_Task item_.
Using "else" as the search string, find the matching lines below and copy them.

[Stored dataset items]
───

import Summits.CriticalPhenomena.PercolationContinuityZ3.Theorems.PercNearOneGluingNoHeavyLowerTailNetworkFold
import HarnessLib

/-!
# `NoHeavyLowerTail` (stmt-CriticalPhenomena-4575) — FOLDING A TERMINAL-FREE TWO-TERMINAL NETWORK, part 3:
# the single-edge replacement (effective parameter `p' = X₁/(X₀ + X₁)`) and the R1 reduction

Support file (prover prim-gen-kcluster gen 72; `--supports stmt-CriticalPhenomena-4575`).  No definitions, no named facts, no sorries.
With the notation of part 2 (`…NetworkFold`): the `{u,v}`-wired masses of a weight vector supported on the single pair `uv` are
`X₁' = p' K`, `X₀' = (1 − p') K` (`single_X1`, `single_X0`); hence (`r1_iff_single`) for a network `DX` between `u ≠ v` (joined inside it),
glued to the rest `DY` at `{u, v}` and containing none of `a, b, c` as inner vertices, and any `𝐩'` that agrees with `𝐩` off the network,
vanishes on the other network pairs and gives the pair `uv` a parameter `p'` with `p' (X₀ + X₁) = X₁`:
R1 for `(a; b, c)` on `φ_{𝐩,q}` (support `DX ∪ DY`) ⟺ R1 for `(a; b, c)` on `φ_{𝐩',q}` (support `{uv} ∪ DY`), every `q > 0`;
and such a `𝐩'` exists (`exists_single_weight`).  So a minimal counterexample to R1-RC(q) has no terminal-free two-terminal subnetwork
with more than one pair (KCLUSTER-gen72 §0).
-/

noncomputable section

namespace Summit.CriticalPhenomena.PercolationContinuityZ3.Theorems

namespace NetworkFold

open Finset SimpleGraph Literature.Probability.Percolation Literature.Probability.Percolation.Gladkov
open Literature.Probability.Percolation.BHK2006 (weight)
open Literature.Probability.Percolation.DecisionTree (ind ind_of_mem ind_of_not_mem ind_nonneg)
open Literature.Probability.LatticeModels RefinedRowR3 ThreePointLB MeasureTheory
open scoped Classical

variable {V : Type*} [Fintype V]

/-! ### The single-edge network -/

section Single

variable {u v : V} (huv : u ≠ v) (q : ℝ) (wX' : Sym2 V → unitInterval) (g0 : ∀ e, e ≠ s(u, v) → wX' e = 0)
include huv g0

omit huv in
/-- Off `∅` and `{uv}` a weight vector supported on the pair `uv` gives weight `0`. [folklore] -/
theorem rcWeightW_single_eq_zero (η : BondConfig V) (h0 : η ≠ ∅) (h1 : η ≠ {s(u, v)}) (f : BondConfig V → ℝ) :
    rcWeightW wX' q ({u, v} : Set V) η * f η = 0 := by
  obtain ⟨e, he, hne⟩ : ∃ e ∈ η, e ≠ s(u, v) := by
    by_contra hcon
    push Not at hcon
    rcases Set.eq_empty_or_nonempty η with h | ⟨e, he⟩
    · exact h0 h
    · refine h1 (Set.ext fun f' => ⟨fun hf => ?_, fun hf => ?_⟩)
      · rw [Set.mem_singleton_iff]; exact hcon f' hf
      · rw [Set.mem_singleton_iff] at hf; rw [hf, ← hcon e he]; exact he
  have hw0 : ∀ f', f' ∉ ({s(u, v)} : Set (Sym2 V)) → (wX' f' : ℝ) = 0 := fun f' hf => by
    rw [g0 f' (fun h => hf (by rw [h]; exact Set.mem_singleton _))]; rfl
  have hz := ApexTwoSum.weight_eq_zero_of_mem_not_mem wX' hw0 he (fun h => hne (Set.mem_singleton_iff.1 h))
  unfold rcWeightW
  rw [hz]; ring

omit huv in
/-- A sum against a weight vector supported on the pair `uv` has two terms. [folklore] -/
theorem sum_single (f : BondConfig V → ℝ) :
    ∑ η : BondConfig V, rcWeightW wX' q ({u, v} : Set V) η * f η =
      rcWeightW wX' q ({u, v} : Set V) ∅ * f ∅ + rcWeightW wX' q ({u, v} : Set V) {s(u, v)} * f {s(u, v)} := by
  have hne : (∅ : BondConfig V) ≠ {s(u, v)} := fun h => by
    have h' : s(u, v) ∈ (∅ : Set (Sym2 V)) := by rw [h]; exact Set.mem_singleton _
    exact h'
  rw [show rcWeightW wX' q ({u, v} : Set V) ∅ * f ∅ + rcWeightW wX' q ({u, v} : Set V) {s(u, v)} * f {s(u, v)} =
      ∑ η ∈ ({∅, {s(u, v)}} : Finset (BondConfig V)), rcWeightW wX' q ({u, v} : Set V) η * f η from
    (Finset.sum_pair (f := fun η => rcWeightW wX' q ({u, v} : Set V) η * f η) hne).symm]
  symm
  refine Finset.sum_subset (Finset.subset_univ _) fun η _ hη => ?_
  refine rcWeightW_single_eq_zero q wX' g0 η (fun h => hη ?_) (fun h => hη ?_) f
  · rw [h]; exact Finset.mem_insert_self _ _
  · rw [h]; exact Finset.mem_insert_of_mem (Finset.mem_singleton_self _)

omit [Fintype V] g0 in
/-- The pair `uv` alone has the `{u,v}`-wired count of the empty configuration. [folklore] -/
theorem clusterCount_single : clusterCount ({s(u, v)} : BondConfig V) ({u, v} : Set V) = clusterCount (∅ : BondConfig V) ({u, v} : Set V) := by
  unfold clusterCount
  have h1 : ({s(u, v)} : BondConfig V) = insert s(u, v) (∅ : BondConfig V) := by
    ext e; simp only [Set.mem_singleton_iff, Set.mem_insert_iff, Set.mem_empty_iff_false, or_false]
  rw [h1, ThreeSum.openGraph_insert, ApexTwoSum.sup_wired_two_eq huv, ApexTwoSum.sup_wired_two_eq huv, sup_assoc, sup_idem]

/-- **Wired mass of `J` for the single pair**: `X₁' = p' · K`. [this work] -/
theorem single_X1 : (∑ η : BondConfig V, rcWeightW wX' q ({u, v} : Set V) η * ind {η : BondConfig V | v ∈ cl η.toFinset u} η) = (wX' s(u, v) : ℝ) * q ^ clusterCount (∅ : BondConfig V) ({u, v} : Set V) := by
  rw [sum_single q wX' g0]
  have hJ0 : (∅ : BondConfig V) ∉ {η : BondConfig V | v ∈ cl η.toFinset u} := by
    simp only [Set.mem_setOf_eq, Set.toFinset_empty]; exact not_mem_cl_empty huv
  have hJ1 : ({s(u, v)} : BondConfig V) ∈ {η : BondConfig V | v ∈ cl η.toFinset u} := by
    simp only [Set.mem_setOf_eq, Set.toFinset_singleton]; exact mem_cl_single huv
  have hW1 : weight (fun e => (wX' e : ℝ)) ({s(u, v)} : BondConfig V) = (wX' s(u, v) : ℝ) := by
    unfold weight
    rw [Finset.prod_eq_single s(u, v)]
    · simp only [Set.mem_singleton_iff, if_true]
    · intro f _ hf
      simp only [Set.mem_singleton_iff, hf, if_false, g0 f hf, Set.Icc.coe_zero, sub_zero]
    · intro h; exact absurd (Finset.mem_univ _) h
  rw [ind_of_not_mem hJ0, ind_of_mem hJ1, mul_zero, zero_add, mul_one]
  unfold rcWeightW
  rw [hW1, clusterCount_single huv]

/-- **Wired mass of `¬J` for the single pair**: `X₀' = (1 − p') · K`. [this work] -/
theorem single_X0 : (∑ η : BondConfig V, rcWeightW wX' q ({u, v} : Set V) η * ind {η : BondConfig V | v ∉ cl η.toFinset u} η) = (1 - (wX' s(u, v) : ℝ)) * q ^ clusterCount (∅ : BondConfig V) ({u, v} : Set V) := by
  rw [sum_single q wX' g0]
  have hJ0 : (∅ : BondConfig V) ∈ {η : BondConfig V | v ∉ cl η.toFinset u} := by
    simp only [Set.mem_setOf_eq, Set.toFinset_empty]; exact not_mem_cl_empty huv
  have hJ1 : ({s(u, v)} : BondConfig V) ∉ {η : BondConfig V | v ∉ cl η.toFinset u} := by
    simp only [Set.mem_setOf_eq, Set.toFinset_singleton, not_not]; exact mem_cl_single huv
  have hW0 : weight (fun e => (wX' e : ℝ)) (∅ : BondConfig V) = 1 - (wX' s(u, v) : ℝ) := by
    unfold weight
    rw [Finset.prod_eq_single s(u, v)]
    · simp only [Set.mem_empty_iff_false, if_false]
    · intro f _ hf
      simp only [Set.mem_empty_iff_false, if_false, g0 f hf, Set.Icc.coe_zero, sub_zero]
    · intro h; exact absurd (Finset.mem_univ _) h
  rw [ind_of_mem hJ0, ind_of_not_mem hJ1, mul_zero, add_zero, mul_one]
  unfold rcWeightW
  rw [hW0]

end Single

/-! ### The effective parameter exists -/

/-- **The effective parameter** `p' = X₁/(X₀ + X₁) ∈ [0, 1]`: a weight vector equal to `wY` off the pair `uv` with
`p' (X₀ + X₁) = X₁` on it. [this work] -/
theorem exists_single_weight (wX wY : Sym2 V → unitInterval) {q : ℝ} (hq : 0 < q) (u v : V) :
    ∃ w' : Sym2 V → unitInterval, (∀ e, e ≠ s(u, v) → w' e = wY e) ∧ (w' s(u, v) : ℝ) * ((∑ η : BondConfig V, rcWeightW wX q ({u, v} : Set V) η * ind {η : BondConfig V | v ∉ cl η.toFinset u} η) + (∑ η : BondConfig V, rcWeightW wX q ({u, v} : Set V) η * ind {η : BondConfig V | v ∈ cl η.toFinset u} η)) = (∑ η : BondConfig V, rcWeightW wX q ({u, v} : Set V) η * ind {η : BondConfig V | v ∈ cl η.toFinset u} η) := by
  have h0 : 0 ≤ (∑ η : BondConfig V, rcWeightW wX q ({u, v} : Set V) η * ind {η : BondConfig V | v ∉ cl η.toFinset u} η) := Finset.sum_nonneg fun η _ => mul_nonneg (rcWeightW_nonneg wX hq.le _ η) (ind_nonneg _ η)
  have h1 : 0 ≤ (∑ η : BondConfig V, rcWeightW wX q ({u, v} : Set V) η * ind {η : BondConfig V | v ∈ cl η.toFinset u} η) := Finset.sum_nonneg fun η _ => mul_nonneg (rcWeightW_nonneg wX hq.le _ η) (ind_nonneg _ η)
  have hsum : (∑ η : BondConfig V, rcWeightW wX q ({u, v} : Set V) η * ind {η : BondConfig V | v ∉ cl η.toFinset u} η) + (∑ η : BondConfig V, rcWeightW wX q ({u, v} : Set V) η * ind {η : BondConfig V | v ∈ cl η.toFinset u} η) = rcPartitionFunctionW wX q ({u, v} : Set V) := by
    unfold rcPartitionFunctionW
    rw [← Finset.sum_add_distrib]
    refine Finset.sum_congr rfl fun η _ => ?_
    by_cases hη : η ∈ {η : BondConfig V | v ∈ cl η.toFinset u}
    · have hη' : η ∉ {η : BondConfig V | v ∉ cl η.toFinset u} := fun h => h hη
      rw [ind_of_mem hη, ind_of_not_mem hη']; ring
    · have hη' : η ∈ {η : BondConfig V | v ∉ cl η.toFinset u} := hη
      rw [ind_of_not_mem hη, ind_of_mem hη']; ring
  have hpos : 0 < (∑ η : BondConfig V, rcWeightW wX q ({u, v} : Set V) η * ind {η : BondConfig V | v ∉ cl η.toFinset u} η) + (∑ η : BondConfig V, rcWeightW wX q ({u, v} : Set V) η * ind {η : BondConfig V | v ∈ cl η.toFinset u} η) := by rw [hsum]; exact rcPartitionFunctionW_pos wX hq _
  have hp0 : 0 ≤ (∑ η : BondConfig V, rcWeightW wX q ({u, v} : Set V) η * ind {η : BondConfig V | v ∈ cl η.toFinset u} η) / ((∑ η : BondConfig V, rcWeightW wX q ({u, v} : Set V) η * ind {η : BondConfig V | v ∉ cl η.toFinset u} η) + (∑ η : BondConfig V, rcWeightW wX q ({u, v} : Set V) η * ind {η : BondConfig V | v ∈ cl η.toFinset u} η)) := div_nonneg h1 hpos.le
  have hp1 : (∑ η : BondConfig V, rcWeightW wX q ({u, v} : Set V) η * ind {η : BondConfig V | v ∈ cl η.toFinset u} η) / ((∑ η : BondConfig V, rcWeightW wX q ({u, v} : Set V) η * ind {η : BondConfig V | v ∉ cl η.toFinset u} η) + (∑ η : BondConfig V, rcWeightW wX q ({u, v} : Set V) η * ind {η : BondConfig V | v ∈ cl η.toFinset u} η)) ≤ 1 := div_le_one_of_le₀ (by linarith) hpos.le
  refine ⟨fun e => if e = s(u, v) then ⟨_, hp0, hp1⟩ else wY e, fun e he => by simp only [if_neg he], ?_⟩
  simp only [if_true]
  exact div_mul_cancel₀ _ hpos.ne'

/-! ### The R1 reduction -/

section Reduction

variable {DX DY : Finset (Sym2 V)} {u v a b c : V} (huv : u ≠ v)
  (hsepD : ∀ z : V, (∃ e ∈ DX, z ∈ e) → (∃ e ∈ DY, z ∈ e) → (z = u ∨ z = v))
  (ha : ∀ e ∈ DX, a ∈ e → (a = u ∨ a = v)) (hb : ∀ e ∈ DX, b ∈ e → (b = u ∨ b = v)) (hc : ∀ e ∈ DX, c ∈ e → (c = u ∨ c = v))
  (hN : v ∈ cl DX u)
  (w wX wY : Sym2 V → unitInterval) {q : ℝ} (hq : 0 < q)
  (hw : ∀ e, e ∉ (↑DX ∪ ↑DY : Set (Sym2 V)) → (w e : ℝ) = 0)
  (hX : ∀ e ∈ (↑DX : Set (Sym2 V)), wX e = w e) (hX' : ∀ e ∉ (↑DX : Set (Sym2 V)), wX e = 0)
  (hY : ∀ e ∈ (↑DX : Set (Sym2 V)), wY e = 0) (hY' : ∀ e ∉ (↑DX : Set (Sym2 V)), wY e = w e) (he0 : wY s(u, v) = 0)
  (w' : Sym2 V → unitInterval) (gY1 : ∀ e, e ≠ s(u, v) → w' e = wY e)
  (hp : (w' s(u, v) : ℝ) * ((∑ η : BondConfig V, rcWeightW wX q ({u, v} : Set V) η * ind {η : BondConfig V | v ∉ cl η.toFinset u} η) + (∑ η : BondConfig V, rcWeightW wX q ({u, v} : Set V) η * ind {η : BondConfig V | v ∈ cl η.toFinset u} η)) = (∑ η : BondConfig V, rcWeightW wX q ({u, v} : Set V) η * ind {η : BondConfig V | v ∈ cl η.toFinset u} η))
include huv hsepD ha hb hc hN hq hw hX hX' hY hY' he0 gY1 hp

/-- **R1 reduction by folding a terminal-free two-terminal network into one edge** (every `q > 0`): with `D = DX ∪ DY` and
`D' = {uv} ∪ DY` given by their membership predicates, R1 for `(a; b, c)` holds for `φ_{𝐩,q}` iff it holds for `φ_{𝐩',q}`. [this work] -/
theorem r1_iff_single {D D' : Finset (Sym2 V)} (hD : ∀ e, e ∈ D ↔ e ∈ DX ∨ e ∈ DY)
    (hD' : ∀ e, e ∈ D' ↔ e = s(u, v) ∨ e ∈ DY) :
    ((rcMeasureW w q ∅).real {η : BondConfig V | b ∈ cl η.toFinset a ∧ c ∈ cl η.toFinset a} * (rcMeasureW w q ∅).real {η : BondConfig V | b ∉ cl η.toFinset a ∧ c ∉ cl η.toFinset a ∧ Sep D (cl η.toFinset a) b c} ≤ (rcMeasureW w q ∅).real {η : BondConfig V | b ∈ cl η.toFinset a ∧ c ∉ cl η.toFinset a} * (rcMeasureW w q ∅).real {η : BondConfig V | b ∉ cl η.toFinset a ∧ c ∈ cl η.toFinset a}) ↔
      ((rcMeasureW w' q ∅).real {η : BondConfig V | b ∈ cl η.toFinset a ∧ c ∈ cl η.toFinset a} * (rcMeasureW w' q ∅).real {η : BondConfig V | b ∉ cl η.toFinset a ∧ c ∉ cl η.toFinset a ∧ Sep D' (cl η.toFinset a) b c} ≤ (rcMeasureW w' q ∅).real {η : BondConfig V | b ∈ cl η.toFinset a ∧ c ∉ cl η.toFinset a} * (rcMeasureW w' q ∅).real {η : BondConfig V | b ∉ cl η.toFinset a ∧ c ∈ cl η.toFinset a}) := by
  have hD'' : ∀ e, e ∈ D' ↔ e ∈ ({s(u, v)} : Finset (Sym2 V)) ∨ e ∈ DY := fun e => by
    rw [Finset.mem_singleton]; exact hD' e
  have g0 : ∀ e, e ≠ s(u, v) → (fun e => if e = s(u, v) then w' e else 0) e = 0 := fun e he => by
    simp only [if_neg he]
  refine r1_iff huv hsepD (hsep_single DY) ha (not_inner_single a) hb (not_inner_single b) hc (not_inner_single c)
    hN (mem_cl_single huv) w w' wX (fun e => if e = s(u, v) then w' e else 0) wY hq hw ?_ hX hX' hY hY' ?_ ?_ ?_ ?_ ?_ hD hD''
  · intro e he
    rw [Finset.coe_singleton] at he
    have hne : e ≠ s(u, v) := fun h => he (Set.mem_union_left _ (by rw [h]; exact Set.mem_singleton _))
    have heY : e ∉ (↑DY : Set (Sym2 V)) := fun h => he (Set.mem_union_right _ h)
    rw [gY1 e hne]
    by_cases heX : e ∈ (↑DX : Set (Sym2 V))
    · rw [hY e heX]; rfl
    · rw [hY' e heX]; exact hw e (fun h => h.elim heX heY)
  · intro e he
    rw [Finset.coe_singleton, Set.mem_singleton_iff] at he
    simp only [he, if_true]
  · intro e he
    rw [Finset.coe_singleton, Set.mem_singleton_iff] at he
    simp only [he, if_false]
  · intro e he
    rw [Finset.coe_singleton, Set.mem_singleton_iff] at he
    rw [he]; exact he0
  · intro e he
    rw [Finset.coe_singleton, Set.mem_singleton_iff] at he
    exact (gY1 e he).symm
  · rw [single_X1 huv q _ g0, single_X0 huv q _ g0]
    simp only [if_true]
    linear_combination (-(q ^ clusterCount (∅ : BondConfig V) ({u, v} : Set V))) * hp

end Reduction

end NetworkFold

end Summit.CriticalPhenomena.PercolationContinuityZ3.Theorems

───

_Output for this exercise_.
  refine ⟨fun e => if e = s(u, v) then ⟨_, hp0, hp1⟩ else wY e, fun e he => by simp only [if_neg he], ?_⟩
  have g0 : ∀ e, e ≠ s(u, v) → (fun e => if e = s(u, v) then w' e else 0) e = 0 := fun e he => by
    hN (mem_cl_single huv) w w' wX (fun e => if e = s(u, v) then w' e else 0) wY hq hw ?_ hX hX' hY hY' ?_ ?_ ?_ ?_ ?_ hD hD''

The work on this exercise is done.